Experiments and modeling of fluidized bed steam-biomass char gasification with a red-mud oxygen carrier at particle scale for chemical looping

Abstract

Chemical Looping Combustion (CLC) of biomass provides a low-cost way for CO2 negative emission. It creates complex multi-component flows including solids of oxygen carrier and fuel, and gasses of steam and/or CO2 as well as other gasification products. Experiments and modeling of steam-gasification of biomass char were investigated using a low-cost red mud as oxygen carrier materials. Effects of temperature, steam concentration, H2 inhibition on chemical reaction kinetics and mass transfer were experimentally investigated and modeled. A self-designed macro-TGA was used to detect its oxidization kinetics under isothermal conditions. The red mud oxygen carrier reduced inhibitory effect of H2 on carbon reaction, thus enhancing char conversion remarkably.
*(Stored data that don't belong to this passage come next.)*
import Mathlib
import Summits.Ventures.PercRepro2.Defs
import Summits.Ventures.PercRepro2.Graph
import Summits.Ventures.PercRepro2.HullDefs
import Summits.Ventures.PercRepro2.LocRows
import Summits.Ventures.PercRepro2.SwRow
import Summits.Ventures.PercRepro2.SwAllRow
import Summits.Ventures.PercRepro2.TypedRow

/-!
# The doubly typed rigid row (blind cell PercRepro2, night-4 g7, 2026-08-25; proofs/NIGHT4-G7.md §9)

The typed rigid row `LocRows.TypedSwAll` carries monotone conditions on the two clusters of the root
`l` (an up-set `𝓤` for `C_R(l)`, a down-set `𝓓` for `C_B(l)`).  The 2-cut composition asks for the
same row with conditions AT THE AVOIDED VERTEX `h` as well: a set `X` of vertices that lie outside
the hull of `h`, and an up-set condition `𝓤′` on the blue cluster of `h`.  `dTypedQ` is the class
`{h ∉ H_l, C_R(l) ∈ 𝓤, C_B(l) ∈ 𝓓, X ∩ H_h = ∅, C_B(h) ∈ 𝓤′}` and `DTypedSwAll` asks for a rigid
permutation of it (every red edge inside `C_R(h)` flipped).  `TypedSwAll` is the case `X = ∅`,
`𝓤′ = univ` (`typed_of_dTyped`).  Census (night-4 g7, dtyped.py): 0 failures on all connected graphs
`n ≤ 5` for all `𝓤`, `𝓓` with ≤ 1 generator, `X` of size ≤ 2 and principal `𝓤′` (n = 5: 0 / 2,480,
0 / 3,760, 0 / 6,744); a DOWN-set condition on `C_B(h)` alone is false (a vertex of `C_R(h)` is
forced into `C_B(h)` by the flip) — the avoided-vertex conditions must be hull conditions or blue
up-sets.  The side-2 class `(n,n,1,0)` of the 2-cut composition is `DTypedSwAll u h ↑v (↑v)ᶜ {v} univ`.
-/

namespace Summit.Ventures.PercRepro2

namespace LocRows

open Hull

variable {V : Type*} {E : Type*} [Fintype E] [DecidableEq E]

open scoped Classical

variable (ends : E → Sym2 V)

/-- The doubly typed class `{h ∉ H_l, C_R(l) ∈ 𝓤, C_B(l) ∈ 𝓓, X ∩ H_h = ∅, C_B(h) ∈ 𝓤′}`. -/
noncomputable def dTypedQ (l h : V) (𝓤 𝓓 : Set (Set V)) (X : Set V) (𝓤' : Set (Set V)) :
    Finset (Config E) :=
  Finset.univ.filter fun ζ =>
    h ∉ hull ends ζ l ∧ cluster ends ζ l ∈ 𝓤 ∧ cluster ends (blue ζ) l ∈ 𝓓 ∧
      (∀ x ∈ X, x ∉ hull ends ζ h) ∧ cluster ends (blue ζ) h ∈ 𝓤'

/-- **The doubly typed rigid row**: a rigid permutation of `dTypedQ`. -/
def DTypedSwAll (l h : V) (𝓤 𝓓 : Set (Set V)) (X : Set V) (𝓤' : Set (Set V)) : Prop :=
  ∃ f : {ζ // ζ ∈ dTypedQ ends l h 𝓤 𝓓 X 𝓤'} → Config E, Function.Injective f ∧
    ∀ x, f x ∈ dTypedQ ends l h 𝓤 𝓓 X 𝓤' ∧
      ∀ e, e ∈ within ends (cluster ends x.1 h) → x.1 e = true → f x e = false

/-- Without avoided-vertex conditions the doubly typed class is the typed class. -/
lemma dTypedQ_empty_univ (l h : V) (𝓤 𝓓 : Set (Set V)) :
    dTypedQ ends l h 𝓤 𝓓 ∅ Set.univ = typedQ ends l h 𝓤 𝓓 := by
  ext ζ
  simp [dTypedQ, typedQ]

/-- **The doubly typed row without avoided-vertex conditions is the typed row.** -/
theorem typed_of_dTyped {l h : V} {𝓤 𝓓 : Set (Set V)}
    (hD : DTypedSwAll ends l h 𝓤 𝓓 ∅ Set.univ) : TypedSwAll ends l h 𝓤 𝓓 := by
  obtain ⟨f, hf, hmem⟩ := hD
  have e := dTypedQ_empty_univ ends l h 𝓤 𝓓
  have hin : ∀ x : {ζ // ζ ∈ typedQ ends l h 𝓤 𝓓}, x.1 ∈ dTypedQ ends l h 𝓤 𝓓 ∅ Set.univ :=
    fun x => by rw [e]; exact x.2
  have hiff : ∀ ζ, ζ ∈ dTypedQ ends l h 𝓤 𝓓 ∅ Set.univ ↔ ζ ∈ typedQ ends l h 𝓤 𝓓 :=
    fun ζ => by rw [e]
  refine ⟨fun x => f ⟨x.1, hin x⟩, ?_, fun x => ?_⟩
  · intro x y hxy
    have h1 : (⟨x.1, hin x⟩ : {ζ // ζ ∈ dTypedQ ends l h 𝓤 𝓓 ∅ Set.univ}) = ⟨y.1, hin y⟩ := hf hxy
    exact Subtype.ext (Subtype.mk.inj h1)
  · obtain ⟨h1, h2⟩ := hmem ⟨x.1, hin x⟩
    exact ⟨(hiff _).1 h1, h2⟩

/-- The doubly typed row over all finite graphs, markings and families. -/
def DTypedSwAll_all : Prop :=
  ∀ (V E : Type) [Fintype V] [DecidableEq V] [Fintype E] [DecidableEq E] (ends : E → Sym2 V)
    (l h : V) (𝓤 𝓓 : Set (Set V)) (X : Set V) (𝓤' : Set (Set V)), IsUpperSet 𝓤 →
      IsLowerSet 𝓓 → IsUpperSet 𝓤' → DTypedSwAll ends l h 𝓤 𝓓 X 𝓤'

/-- `DTypedSwAll_all` gives `TypedSwAll_all`. -/
theorem typed_all_of_dTyped_all (hD : DTypedSwAll_all) : TypedSwAll_all := by
  intro V E _ _ _ _ ends l h 𝓤 𝓓 h𝓤 h𝓓
  exact typed_of_dTyped ends (hD V E ends l h 𝓤 𝓓 ∅ Set.univ h𝓤 h𝓓 isUpperSet_univ)

/-- `DTypedSwAll_all` gives `SwAll_all`, hence `Sw_all`. -/
theorem swAll_all_of_dTyped_all (hD : DTypedSwAll_all) : SwAll_all :=
  swAll_all_of_typed_all (typed_all_of_dTyped_all hD)

/-- `DTypedSwAll_all` gives `Sw_all`. -/
theorem sw_all_of_dTyped_all (hD : DTypedSwAll_all) : Sw_all :=
  sw_all_of_typed_all (typed_all_of_dTyped_all hD)

end LocRows

end Summit.Ventures.PercRepro2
With the neglect of the external mass limitation on char conversion, the reaction kinetics during reduction process was calculated by an experimentally-fitted function, expressing the char conversion. Pore structure evolution during the char conversion on kinetics was considered and its function was obtained based on the experimental results. The radial gas profiles under the bed of red mud particles by the solution of interparticle and external mass transfer coupled with the kinetics of char gasification were obtained, revealing the whole process of char conversion in CLC process. A semi-empirical kinetic model, including both of chemical and diffusion processes, provided a good insight of oxidation reaction kinetics, which was proven to be better than the classic models. The experimental data and modeling results got high agreement in both reduction and oxidation reactions.